# PREDICT

- [1. Overview](#1)
- [2. Function](#2)
- [3. Training](#3)
    - [3.1 Load Data Train](#31)
    - [3.2 Train Model](#32)
- [4. Predict Data Test](#4)
    - [4.1 Create Data Test](#41)
    - [4.2 Predict Probability](#42)
    - [4.3 Predict Label with Probability Cut Off](#43)
- [5. Save Results](#5)
    - [5.1 Into Dataframe](#51)
    - [5.2 Into csv file](#52)






<a id="1"></a>

# 1. Overview
Feature used in this model are inspired by [Grab](https://help.grab.com/driver/en-my/360001944868-Weekly-Safety-Report) and [Insurance Telematics paper by Peter Handel et. al](https://ieeexplore.ieee.org/document/6936433/authors#authors) as described below.

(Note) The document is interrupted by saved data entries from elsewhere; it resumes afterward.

import Summits.NavierStokesRegularity.FluidComputer.GeometricFace
import Literature.Analysis.FluidPDE.HolderHalfDirectionCriterion
import HarnessLib

/-!
# Fluid computer — the level dictionary, HÖLDER-COHERENCE FACE (L48): the vorticity direction is not even
# ½-Hölder coherent over the intense set (Beirão da Veiga–Berselli)

HONEST FRAMING (cell `pub-fluidc`, verbatim): *low prior, high value-of-information experiment on Tao's
machine paradigm; NOT a claim that NS blows up.* Theorem side of the cell; nothing here is evidence of blow-up.
L32 (Constantin–Fefferman) says that in every terminal window the vorticity direction `ξ = ω/|ω|` is not
LIPSCHITZ-coherent (`|sin∠(ξ(x),ξ(y))| ≤ |x − y|/ρ`) over the intense set `{|ω| > Ω}`. Beirão da Veiga–Berselli
(2002, Thm. 1.2, Assumption A with `α = ½`; Lemarié-Rieusset 2016, Thm. 11.7) halve the exponent: ½-HÖLDER coherence
`|sin∠(ξ(x,t), ξ(y,t))| ≤ M|x − y|^{1/2}` over `{|ω| > Ω}` already prevents blow-up — PROVED in the tree as
`holderHalf_direction_criterion` (classical solutions in the Beale–Kato–Majda class on closed sub-slabs; the class
hypothesis is discharged on the dictionary's class by gen 15's `GeometricFace.hasBoundedSobolevNormsOn_translate`).
For every maximal smooth solution `(u, p)` of the unforced Navier–Stokes system on `ℝ³ × [0, T)` (`ν > 0`) which is
Leray–Hopf from `u 0`:

* `vorticityDirection_not_holderHalf_coherent` (**L48 — NO ½-HÖLDER COHERENCE OF THE VORTEX LINES**): for every
  threshold `Ω > 0`, every constant `M` and every `t₀ ∈ [0, T)` it is NOT the case that
  `√(1 − ⟪ξ(x,t), ξ(y,t)⟫²) ≤ M √|x − y|` for all `t ∈ [t₀, T)` and all `x, y` with `|ω(x,t)|, |ω(y,t)| > Ω`;
* `exists_incoherent_pair` (unfolded): for all `Ω > 0`, `M`, `t₀ < T` there are `t ∈ [t₀, T)` and intense points
  `x, y` (`|ω| > Ω`) whose directions make an angle with `|sin| > M√|x − y|`.

Reading for the machine paradigm (words): in every terminal window the vortex lines over the intense set must kink
so sharply that the sine of their relative angle beats EVERY multiple of the square root of the separation — the
Hölder modulus of the direction field over `{|ω| > Ω}` blows up at exponent `½`, not merely at exponent `1` (L32).
A design of gently bending tubes is excluded quantitatively. Qualitative in time (no rate). Necessity only.
0 sorry; no new definitions, no named facts.

## References

* H. Beirão da Veiga, L. C. Berselli, Differential Integral Equations 15 (2002) 345–356, Thm. 1.2.
  [BeiraodaveigaBerselli2002]
* P. Constantin, C. Fefferman, Indiana Univ. Math. J. 42 (1993) 775–789. [ConstantinFeffermanIndiana1993]
* P. G. Lemarié-Rieusset, CRC 2016, Thm. 11.7. [LemarieRieusset2016]
-/

noncomputable section

open MeasureTheory Set Function Filter Topology Metric
open scoped ENNReal NNReal
open Literature.Analysis.FluidPDE Literature.Analysis.FunctionSpaces
open Summit.NavierStokesRegularity.FluidComputer.GeometricFace

namespace Summit.NavierStokesRegularity.FluidComputer.DirectionHolderFace

/-- **L48 — THE VORTICITY DIRECTION IS NOT ½-HÖLDER COHERENT OVER THE INTENSE SET IN ANY TERMINAL WINDOW.** For
`ν > 0`, `T > 0`, every maximal smooth solution `(u, p)` of the unforced Navier–Stokes system on `ℝ³ × [0, T)` which
is Leray–Hopf from `u 0`, every `Ω > 0`, every `M` and every `t₀ ∈ [0, T)`: the bound
`√(1 − ⟪ξ(x,t), ξ(y,t)⟫²) ≤ M√‖x − y‖` for all `t ∈ [t₀, T)` and all `x, y` with `‖curl u(t,x)‖, ‖curl u(t,y)‖ > Ω`
FAILS. Otherwise Beirão da Veiga–Berselli's criterion (`holderHalf_direction_criterion`, PROVED in the tree) applied
to the translate at `s = (t₀ + T)/2` — classical on `[0, T − s)`, in the BKM class on every closed sub-slab by
`hasBoundedSobolevNormsOn_translate` — would continue it past `T − s`, contradicting maximality.
[cite: BeiraodaveigaBerselli2002, Thm. 1.2 (Assumption A, α = 1/2, Remark 1.1)]
[cite: LemarieRieusset2016, Thm. 11.7 (PDF p. 369)] -/
theorem vorticityDirection_not_holderHalf_coherent {ν T : ℝ} (hν : 0 < ν) (hT : 0 < T)
    {u : ℝ → EuclideanSpace ℝ (Fin 3) → EuclideanSpace ℝ (Fin 3)} {p : ℝ → EuclideanSpace ℝ (Fin 3) → ℝ}
    (hmax : IsMaximalSmoothSolution ν 0 u p T) (hLH : IsLerayHopfOn T ν 0 (u 0) u)
    {Ω : ℝ} (hΩ : 0 < Ω) (M : ℝ) {t₀ : ℝ} (ht₀ : t₀ ∈ Ico 0 T) :
    ¬ (∀ t ∈ Ico t₀ T, ∀ x y : EuclideanSpace ℝ (Fin 3), Ω < ‖curl (u t) x‖ → Ω < ‖curl (u t) y‖ →
        Real.sqrt (1 - inner ℝ (vorticityDirection (curl (u t)) x) (vorticityDirection (curl (u t)) y) ^ 2) ≤
          M * Real.sqrt ‖x - y‖) := by
  intro hdir
  set s : ℝ := (t₀ + T) / 2 with hsdef
  have hs : s ∈ Ioo 0 T := ⟨by rw [hsdef]; linarith [ht₀.1, ht₀.2], by rw [hsdef]; linarith [ht₀.2]⟩
  have ht₀s : t₀ < s := by rw [hsdef]; linarith [ht₀.2]
  have hTs : 0 < T - s := sub_pos.2 hs.2
  have hmaxs := hmax.translate_zero hs.1 hs.2
  have hreg : ∀ T'' < T - s, HasBoundedSobolevNormsOn (Icc 0 T'') (fun t => u (t + s)) :=
    fun T'' hT'' => hasBoundedSobolevNormsOn_translate hν hT hmax hLH hs hT''
  have hdir' : ∀ t ∈ Ico 0 (T - s), ∀ x y : EuclideanSpace ℝ (Fin 3),
      Ω < ‖curl ((fun t => u (t + s)) t) x‖ → Ω < ‖curl ((fun t => u (t + s)) t) y‖ →
        Real.sqrt (1 - inner ℝ (vorticityDirection (curl ((fun t => u (t + s)) t)) x)
          (vorticityDirection (curl ((fun t => u (t + s)) t)) y) ^ 2) ≤ M * Real.sqrt ‖x - y‖ :=
    fun t ht x y hx hy => hdir (t + s) ⟨by linarith [ht.1], by linarith [ht.2]⟩ x y hx hy
  have hext : HasSobolevExtensionPast ν (fun t => u (t + s)) (T - s) :=
    holderHalf_direction_criterion hν hTs hΩ hmaxs.1 hreg hdir'
  exact hmaxs.2 hext.hasSmoothExtensionPast

/-- **L48, unfolded — an incoherent intense pair in every terminal window at every Hölder constant**: for all
`Ω > 0`, `M`, `t₀ ∈ [0, T)` there are `t ∈ [t₀, T)` and points `x, y` with `‖curl u(t,x)‖, ‖curl u(t,y)‖ > Ω` and
`M√‖x − y‖ < √(1 − ⟪ξ(x,t), ξ(y,t)⟫²)` (`|sin∠|` beats `M√(separation)`).
[cite: BeiraodaveigaBerselli2002, Thm. 1.2] -/
theorem exists_incoherent_pair {ν T : ℝ} (hν : 0 < ν) (hT : 0 < T)
    {u : ℝ → EuclideanSpace ℝ (Fin 3) → EuclideanSpace ℝ (Fin 3)} {p : ℝ → EuclideanSpace ℝ (Fin 3) → ℝ}
    (hmax : IsMaximalSmoothSolution ν 0 u p T) (hLH : IsLerayHopfOn T ν 0 (u 0) u)
    {Ω : ℝ} (hΩ : 0 < Ω) (M : ℝ) {t₀ : ℝ} (ht₀ : t₀ ∈ Ico 0 T) :
    ∃ t ∈ Ico t₀ T, ∃ x y : EuclideanSpace ℝ (Fin 3), Ω < ‖curl (u t) x‖ ∧ Ω < ‖curl (u t) y‖ ∧
      M * Real.sqrt ‖x - y‖ <
        Real.sqrt (1 - inner ℝ (vorticityDirection (curl (u t)) x) (vorticityDirection (curl (u t)) y) ^ 2) := by
  have h := vorticityDirection_not_holderHalf_coherent hν hT hmax hLH hΩ M ht₀
  push Not at h
  exact h

end Summit.NavierStokesRegularity.FluidComputer.DirectionHolderFace

end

| Peter Handel et. al Feature | Description                                                         | Weekly Safety Report Grab | Available Variable   |
|---------------------|---------------------------------------------------------------------|--------------|----------------------|
| Acceleration        | Number of rapid acceleration events and their harshness             | ✔            | Speed + Time, Gyro         |
| Braking             | Number of harsh braking events and their harshness                  | ✔            | Speed + Time, Gyro         |
| Speeding            | Amount of absolute speeding                                         | _              | Speed                |
| Smoothness          | Long-term speed variations around a nominal speed                   | _              | Speed                |
| Swerving            | Number of abrupt steering maneuvers and their harshness             |_             | Gyro + Acceleration  |
| Cornering           | Number of events when turning at too high speed and their harshness | ✔            | Bearing + Gyro+ Time |
| Elapsed time        | Time duration of the trip                                           |_              | Time                 |
  
Grab Telematics data consist of bookingID, Accuracy, Bearing, acceleration, gyro, second, and Speed. 
16 Million data point of telematics data transformed into 1 data point for each bookingID (transformed into total 20000 data point).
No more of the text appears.